Über die Gewährung der Restentgeltbefreiung beschließt das Konkursgericht nach Beginn der Abtretungsperiode von sechs Jahren nach Anhörung der Kreditgeber und des Konkursverwalters (Treuhänders). Wenn der Schuldner die Prozesskosten bezahlt hat, kann der Schuldner die frühzeitige Tilgung der Restschuld anstreben. In diesem Falle wird die Phase der guten Durchführung auf fünf Jahre gekürzt. Eine Verkürzung der Good-Debit-Phase auf drei Jahre ist gegeben, wenn der Verwalter/Treuhänder einen Wert erhalten hat, der es den Gläubigern des Insolvenzverfahrens erlaubt, um mind. 35 Prozentpunkte zufrieden zu sein.

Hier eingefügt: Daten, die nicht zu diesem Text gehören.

/-- **Cauchy–Schwarz in time**: `∫_A √g ≤ √|A| · √(∫_A g)` for `g ≥ 0` integrable on a set `A` of finite
measure (Hölder `(2, 2)` for `1 · √g`). -/
theorem setIntegral_sqrt_le {A : Set ℝ} (hAfin : volume A ≠ ∞) {g : ℝ → ℝ} (hg0 : ∀ t, 0 ≤ g t)
    (hgi : IntegrableOn g A) :
    ∫ t in A, Real.sqrt (g t) ≤ Real.sqrt ((volume A).toReal) * Real.sqrt (∫ t in A, g t) := by
  haveI : IsFiniteMeasure (volume.restrict A) :=
    ⟨by rw [Measure.restrict_apply_univ]; exact hAfin.lt_top⟩
  have hmeas : AEStronglyMeasurable (fun t => Real.sqrt (g t)) (volume.restrict A) :=
    Real.continuous_sqrt.comp_aestronglyMeasurable hgi.aestronglyMeasurable
  have heq : (fun t => Real.sqrt (g t) ^ 2) = g := funext fun t => Real.sq_sqrt (hg0 t)
  have hsq : MemLp (fun t => Real.sqrt (g t)) 2 (volume.restrict A) := by
    rw [memLp_two_iff_integrable_sq hmeas, heq]
    exact hgi
  have h1 : MemLp (fun _ : ℝ => (1:ℝ)) (ENNReal.ofReal 2) (volume.restrict A) := by
    rw [ENNReal.ofReal_ofNat]
    exact memLp_const 1
  have h2 : MemLp (fun t => Real.sqrt (g t)) (ENNReal.ofReal 2) (volume.restrict A) := by
    rw [ENNReal.ofReal_ofNat]
    exact hsq
  have hH := integral_mul_le_Lp_mul_Lq_of_nonneg (μ := volume.restrict A) Real.HolderConjugate.two_two
    (ae_of_all _ fun _ => zero_le_one) (ae_of_all _ fun t => Real.sqrt_nonneg (g t)) h1 h2
  have hA1 : ∫ _ in A, (1:ℝ) ^ (2:ℝ) = (volume A).toReal := by
    rw [Real.one_rpow, setIntegral_const, measureReal_def, smul_eq_mul, mul_one]
  have hg2 : ∫ t in A, Real.sqrt (g t) ^ (2:ℝ) = ∫ t in A, g t := by
    refine integral_congr_ae (ae_of_all _ fun t => ?_)
    show Real.sqrt (g t) ^ (2:ℝ) = g t
    rw [Real.rpow_two, Real.sq_sqrt (hg0 t)]
  rw [hA1, hg2] at hH
  simp only [one_mul] at hH
  rw [Real.sqrt_eq_rpow, Real.sqrt_eq_rpow]
  exact hH

/-- **Duty-cycle bookkeeping** (pure real analysis). On `(0, T]` let `P ≥ −F√e` pointwise (`F ≥ 0`, `e ≥ 0`, both
integrable), let `P ≥ β ≥ 0` on the instants of a set `G ⊆ [0, T]` of (outer) measure `≥ δT`, the loud set
`{t ∈ (0, T] : β ≤ P t}` being measurable, and let `∫₀ᵀ e ≤ E'T`. Then the running mean of `P` is at least
`βδ − F√((1−δ)E')`: `∫_{loud} P ≥ β·δT`, and on the complement (measure `≤ (1−δ)T`) Cauchy–Schwarz in time gives
`∫ P ≥ −F ∫√e ≥ −F√((1−δ)T)√(E'T)`. -/
theorem dutyCycle_bookkeeping {P e : ℝ → ℝ} {T β δ F E' : ℝ} {G : Set ℝ} (hT : 0 < T) (hβ : 0 ≤ β)
    (hF : 0 ≤ F) (hPi : IntegrableOn P (Ioc 0 T)) (hei : IntegrableOn e (Ioc 0 T)) (he0 : ∀ t, 0 ≤ e t)
    (hPe : ∀ t ∈ Ioc 0 T, -(F * Real.sqrt (e t)) ≤ P t)
    (hLm : MeasurableSet {t | t ∈ Ioc 0 T ∧ β ≤ P t})
    (hG : G ⊆ {t | t ∈ Icc 0 T ∧ β ≤ P t}) (hδT : δ * T ≤ (volume G).toReal)
    (hE' : ∫ t in Ioc 0 T, e t ≤ E' * T) :
    β * δ - F * Real.sqrt ((1 - δ) * E') ≤ timeMean P T := by
  set L : Set ℝ := {t | t ∈ Ioc 0 T ∧ β ≤ P t} with hL
  have hLsub : L ⊆ Ioc 0 T := fun t ht => ht.1
  have hvolIoc : volume (Ioc (0:ℝ) T) = ENNReal.ofReal T := by
    rw [Real.volume_Ioc, sub_zero]
  have hIocfin : volume (Ioc (0:ℝ) T) ≠ ∞ := by
    rw [hvolIoc]
    exact ENNReal.ofReal_ne_top
  have hvolL : volume L ≤ volume (Ioc 0 T) := measure_mono hLsub
  have hLfin : volume L ≠ ∞ := ne_top_of_le_ne_top hIocfin hvolL
  set m : ℝ := (volume L).toReal with hm
  have hmT : m ≤ T := by
    have := ENNReal.toReal_mono hIocfin hvolL
    rwa [hvolIoc, ENNReal.toReal_ofReal hT.le] at this
  -- the density set `G ⊆ L ∪ {0}`, so `δT ≤ m`
  have hGL : G ⊆ L ∪ {0} := by
    intro t ht
    obtain ⟨⟨h0, htT⟩, hβt⟩ := hG ht
    rcases h0.eq_or_lt with h00 | hpos
    · exact Or.inr (mem_singleton_iff.2 h00.symm)
    · exact Or.inl ⟨⟨hpos, htT⟩, hβt⟩
  have hδm : δ * T ≤ m := by
    have h1 : volume G ≤ volume L := by
      refine (measure_mono hGL).trans ((measure_union_le _ _).trans ?_)
      rw [Real.volume_singleton, add_zero]
    exact hδT.trans (ENNReal.toReal_mono hLfin h1)
  have hδ1 : δ ≤ 1 := by
    by_contra hcon
    push Not at hcon
    nlinarith
  -- the complement of the loud set inside `(0, T]`
  set Lc : Set ℝ := Ioc 0 T \ L with hLc
  have hLcsub : Lc ⊆ Ioc 0 T := sdiff_subset
  have hLcm : MeasurableSet Lc := measurableSet_Ioc.diff hLm
  have hLcfin : volume Lc ≠ ∞ := ne_top_of_le_ne_top hIocfin (measure_mono hLcsub)
  have hvolLc : (volume Lc).toReal = T - m := by
    rw [hLc, measure_sdiff hLsub hLm.nullMeasurableSet hLfin, ENNReal.toReal_sub_of_le hvolL hIocfin, hvolIoc,
      ENNReal.toReal_ofReal hT.le]
  -- split `∫_{(0,T]} P = ∫_L P + ∫_{Lc} P`
  have hsplit : ∫ t in Ioc 0 T, P t = (∫ t in L, P t) + ∫ t in Lc, P t := by
    have := integral_inter_add_sdiff hLm hPi
    rw [inter_eq_right.2 hLsub] at this
    rw [← this]
  -- loud part
  have hL_lb : β * m ≤ ∫ t in L, P t := by
    have h1 : ∫ _ in L, β = β * m := by
      rw [setIntegral_const, measureReal_def, smul_eq_mul, mul_comm]
    rw [← h1]
    exact setIntegral_mono_on (integrableOn_const hLfin) (hPi.mono_set hLsub) hLm fun t ht => ht.2
  -- quiet part
  have hLc_lb : -(F * (Real.sqrt (T - m) * Real.sqrt (∫ t in Ioc 0 T, e t))) ≤ ∫ t in Lc, P t := by
    have hsi : IntegrableOn (fun t => Real.sqrt (e t)) Lc :=
      (integrableOn_sqrt hIocfin he0 hei).mono_set hLcsub
    have h1 : ∫ t in Lc, -(F * Real.sqrt (e t)) ≤ ∫ t in Lc, P t :=
      setIntegral_mono_on (hsi.const_mul F).neg (hPi.mono_set hLcsub) hLcm fun t ht => hPe t (hLcsub ht)
    have h2 : ∫ t in Lc, -(F * Real.sqrt (e t)) = -(F * ∫ t in Lc, Real.sqrt (e t)) := by
      rw [integral_neg, integral_const_mul]
    have h3 : ∫ t in Lc, Real.sqrt (e t) ≤ Real.sqrt (T - m) * Real.sqrt (∫ t in Lc, e t) := by
      have := setIntegral_sqrt_le hLcfin he0 (hei.mono_set hLcsub)
      rwa [hvolLc] at this
    have h4 : ∫ t in Lc, e t ≤ ∫ t in Ioc 0 T, e t :=
      setIntegral_mono_set hei (ae_of_all _ fun t => he0 t) (ae_of_all _ hLcsub)
    have h5 : Real.sqrt (T - m) * Real.sqrt (∫ t in Lc, e t) ≤
        Real.sqrt (T - m) * Real.sqrt (∫ t in Ioc 0 T, e t) :=
      mul_le_mul_of_nonneg_left (Real.sqrt_le_sqrt h4) (Real.sqrt_nonneg _)
    have h6 := mul_le_mul_of_nonneg_left (h3.trans h5) hF
    rw [h2] at h1
    linarith
  -- `√(T - m) √(∫e) ≤ T √((1-δ)E')`
  have key : Real.sqrt (T - m) * Real.sqrt (∫ t in Ioc 0 T, e t) ≤ T * Real.sqrt ((1 - δ) * E') := by
    have h0 : 0 ≤ (1 - δ) * T := mul_nonneg (sub_nonneg.2 hδ1) hT.le
    have e1 : Real.sqrt ((1 - δ) * T) * Real.sqrt (E' * T) = Real.sqrt ((1 - δ) * E' * (T * T)) := by
      rw [← Real.sqrt_mul h0]
      congr 1
      ring
    have e2 : Real.sqrt ((1 - δ) * E' * (T * T)) = Real.sqrt ((1 - δ) * E') * T := by
      rw [Real.sqrt_mul' _ (mul_self_nonneg T), Real.sqrt_mul_self hT.le]
    calc Real.sqrt (T - m) * Real.sqrt (∫ t in Ioc 0 T, e t)
        ≤ Real.sqrt ((1 - δ) * T) * Real.sqrt (E' * T) :=
          mul_le_mul (Real.sqrt_le_sqrt (by nlinarith)) (Real.sqrt_le_sqrt hE') (Real.sqrt_nonneg _)
            (Real.sqrt_nonneg _)
      _ = T * Real.sqrt ((1 - δ) * E') := by rw [e1, e2, mul_comm]
  have hI : T * (β * δ - F * Real.sqrt ((1 - δ) * E')) ≤ ∫ t in Ioc 0 T, P t := by
    rw [hsplit]
    have h7 := mul_le_mul_of_nonneg_left key hF
    have h8 := mul_le_mul_of_nonneg_left hδm hβ
    nlinarith [hL_lb, hLc_lb, h7, h8]
  unfold timeMean
  rw [intervalIntegral.integral_of_le hT.le]
  have e3 : β * δ - F * Real.sqrt ((1 - δ) * E') = T⁻¹ * (T * (β * δ - F * Real.sqrt ((1 - δ) * E'))) := by
    rw [← mul_assoc, inv_mul_cancel₀ hT.ne', one_mul]
  rw [e3]
  exact mul_le_mul_of_nonneg_left hI (inv_nonneg.2 hT.le)

/-! ### §2 The registered stub `stub_highDutyBookkeeping` -/

/-- **High-duty bookkeeping** — verbatim `stub_highDutyBookkeeping` of the registered BC3 skeleton of item 27339
(`SlimDensityRealisesPower_birth(_paste).lean`): along a global Leray–Hopf trajectory with steady smooth mean-zero
force `f`, viscosity `ν > 0`, mean energy `≤ E` and a ν-free Lebesgue duty cycle `δ` of loud (`β ≤ (f, u(t))`)
slim restart-good instants along times `T → ∞`, the limsup mean injected power is at least `β·δ − ‖f‖₂·√((1−δ)·E)`. -/
theorem highDutyBookkeeping : ∀ f : UnitAddTorus (Fin 3) → EuclideanSpace ℝ (Fin 3), Literature.Analysis.FunctionSpaces.Torus.IsSmooth f → Literature.Analysis.FunctionSpaces.Torus.IsDivFree f → Literature.Analysis.FunctionSpaces.Torus.HasZeroMean f → ∀ ν : ℝ, 0 < ν → ∀ (u₀ : UnitAddTorus (Fin 3) → EuclideanSpace ℝ (Fin 3)) (u : ℝ → UnitAddTorus (Fin 3) → EuclideanSpace ℝ (Fin 3)), Literature.Analysis.FluidPDE.Torus.IsGlobalLerayHopf ν (fun _ => f) u₀ u → ∀ B β δ E : ℝ, 0 < β → 0 < δ → Literature.Analysis.FluidPDE.meanEnergy u ≤ E → (∀ T₀ : ℝ, ∃ T : ℝ, T₀ ≤ T ∧ δ * T ≤ (MeasureTheory.volume {t : ℝ | t ∈ Set.Icc 0 T ∧ Literature.Analysis.FluidPDE.Torus.IsGlobalLerayHopf ν (fun _ => f) (u t) (fun τ => u (τ + t)) ∧ (∫ x, ‖u t x‖ ^ 2) ≤ B ∧ β ≤ ∫ x, inner ℝ (f x) (u t x)}).toReal) → β * δ - Real.sqrt (∫ x, ‖f x‖ ^ 2) * Real.sqrt ((1 - δ) * E) ≤ Literature.Analysis.FluidPDE.meanPower f u := by
  intro f hfs _hfd hfm ν hν u₀ u hu B β δ E hβ _hδ hE hdense
  set Ef : ℝ := Real.sqrt (∫ x, ‖f x‖ ^ 2) with hEf
  have hEf0 : 0 ≤ Ef := Real.sqrt_nonneg _
  set P : ℝ → ℝ := fun t => ∫ x, ⟪f x, u t x⟫ with hP
  set e : ℝ → ℝ := fun t => ∫ x, ‖u t x‖ ^ 2 with he
  have he0 : ∀ t, 0 ≤ e t := fun t => integral_nonneg fun x => sq_nonneg _
  have hfL2 : MemLp f 2 volume := hfs.memLp 2
  -- uniform energy bound and the pointwise Cauchy–Schwarz bound on the power
  obtain ⟨R, hR⟩ := hu.exists_forall_integral_norm_sq_le_of_hasZeroMean hν hfL2 hfm
  have hCS : ∀ t, 0 ≤ t → |P t| ≤ Ef * Real.sqrt (e t) := fun t ht =>
    FluidPDE.abs_integral_inner_le_sqrt_mul_sqrt hfL2 (hu.memLp_two ht)
  have hPbd : IsBoundedUnder (· ≤ ·) atTop (timeMean P) :=
    isBoundedUnder_le_timeMean (C := Ef * Real.sqrt R) fun t ht =>
      (hCS t ht.le).trans (mul_le_mul_of_nonneg_left (Real.sqrt_le_sqrt (hR t ht.le)) hEf0)
  -- for every `η > 0`: `βδ - ‖f‖₂√((1-δ)(E+η)) ≤ ⟨(f,u)⟩`
  have hmain : ∀ η : ℝ, 0 < η → β * δ - Ef * Real.sqrt ((1 - δ) * (E + η)) ≤ meanPower f u := by
    intro η hη
    have hsup : longTimeAvgSup e < E + η := by
      rw [meanEnergy_eq_longTimeAvgSup] at hE
      exact lt_of_le_of_lt hE (by linarith)
    have hev : ∀ᶠ T in atTop, (∫ t in (0:ℝ)..T, e t) < (E + η) * T :=
      eventually_integral_lt_of_longTimeAvgSup_lt hsup (C := R) fun t ht => by
        rw [abs_of_nonneg (he0 t)]
        exact hR t ht.le
    obtain ⟨T₁, hT₁⟩ := eventually_atTop.1 hev
    have hfreq : ∃ᶠ T in atTop, β * δ - Ef * Real.sqrt ((1 - δ) * (E + η)) ≤ timeMean P T := by
      refine frequently_atTop.2 fun a => ?_
      obtain ⟨T, hT0, hdT⟩ := hdense (max a (max T₁ 1))
      have hTa : a ≤ T := (le_max_left _ _).trans hT0
      have hT1 : T₁ ≤ T := ((le_max_left _ _).trans (le_max_right _ _)).trans hT0
      have hTpos : 0 < T := lt_of_lt_of_le one_pos (((le_max_right _ _).trans (le_max_right _ _)).trans hT0)
      refine ⟨T, hTa, ?_⟩
      have hLH := hu T hTpos
      -- integrability of the power and of the energy on `(0, T]`
      have hPi : IntegrableOn P (Ioc 0 T) :=
        (intervalIntegrable_iff_integrableOn_Ioc_of_le hTpos.le).1 (hLH.intervalIntegrable_power hTpos hν hfL2 hfm)
      have hei : IntegrableOn e (Ioc 0 T) := hu.integrableOn_integral_norm_sq hTpos
      -- measurability of the loud set, by weak `L²` continuity
      have hcont : ContinuousOn P (Ioc 0 T) := by
        refine (hLH.weak_continuous f hfL2).1.congr fun t _ => ?_
        simp only [hP, real_inner_comm (f _)]
      have hLm : MeasurableSet {t | t ∈ Ioc 0 T ∧ β ≤ P t} := by
        classical
        have hP' : Measurable ((Ioc 0 T).piecewise P fun _ => β) :=
          hcont.measurable_piecewise continuousOn_const measurableSet_Ioc
        have hset : {t | t ∈ Ioc 0 T ∧ β ≤ P t} = Ioc 0 T ∩ {t | β ≤ (Ioc 0 T).piecewise P (fun _ => β) t} := by
          ext t
          simp only [mem_setOf_eq, mem_inter_iff]
          constructor
          · rintro ⟨ht, hb⟩
            exact ⟨ht, by rwa [piecewise_eq_of_mem _ _ _ ht]⟩
          · rintro ⟨ht, hb⟩
            exact ⟨ht, by rwa [piecewise_eq_of_mem _ _ _ ht] at hb⟩
        rw [hset]
        exact measurableSet_Ioc.inter (measurableSet_le measurable_const hP')
      have hPe : ∀ t ∈ Ioc 0 T, -(Ef * Real.sqrt (e t)) ≤ P t := fun t ht =>
        neg_le_of_abs_le (hCS t ht.1.le)
      have hE' : ∫ t in Ioc 0 T, e t ≤ (E + η) * T := by
        have := hT₁ T hT1
        rw [intervalIntegral.integral_of_le hTpos.le] at this
        exact this.le
      exact dutyCycle_bookkeeping hTpos hβ.le hEf0 hPi hei he0 hPe hLm (fun t ht => ⟨ht.1, ht.2.2.2⟩) hdT hE'
    exact le_limsup_of_frequently_le hfreq hPbd
  -- `η → 0⁺`
  have hc : Continuous fun η : ℝ => β * δ - Ef * Real.sqrt ((1 - δ) * (E + η)) := by fun_prop
  have hlim : Tendsto (fun η : ℝ => β * δ - Ef * Real.sqrt ((1 - δ) * (E + η))) (𝓝[>] 0)
      (𝓝 (β * δ - Ef * Real.sqrt ((1 - δ) * E))) := by
    have := hc.tendsto 0
    simp only [add_zero] at this
    exact this.mono_left nhdsWithin_le_nhds
  exact le_of_tendsto hlim (eventually_nhdsWithin_of_forall fun η hη => hmain η hη)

Kann ein Kreditor während des Prozesses gegen mich klagen? Für die Laufzeit des Konkursverfahrens und die darauf folgende Zeit des guten Verhaltens (6 Jahre ab Verfahrenseröffnung, ggf. weniger) sind Vollstreckungsmaßnahmen für Kreditgeber des Konkursverfahrens verboten. Worauf sollten Schuldner besonders achten? Der Schuldner ist nach dem Insolvenzantrag zur Mitwirkung und Information verpflichtet, die zu befolgen sind.

Ansonsten läuft der Schuldner das Risiko, dass die geforderte Entlastung von Restschuld nicht gewährt wird. Der Insolvenzgerichtshof kann vom Schuldner fordern, dass er die Genauigkeit und Vollzähligkeit seiner Angaben als Eid bestätigt. Schuldner, die wir in unserem Konkursverfahren unterstützen, werden darüber separat informiert.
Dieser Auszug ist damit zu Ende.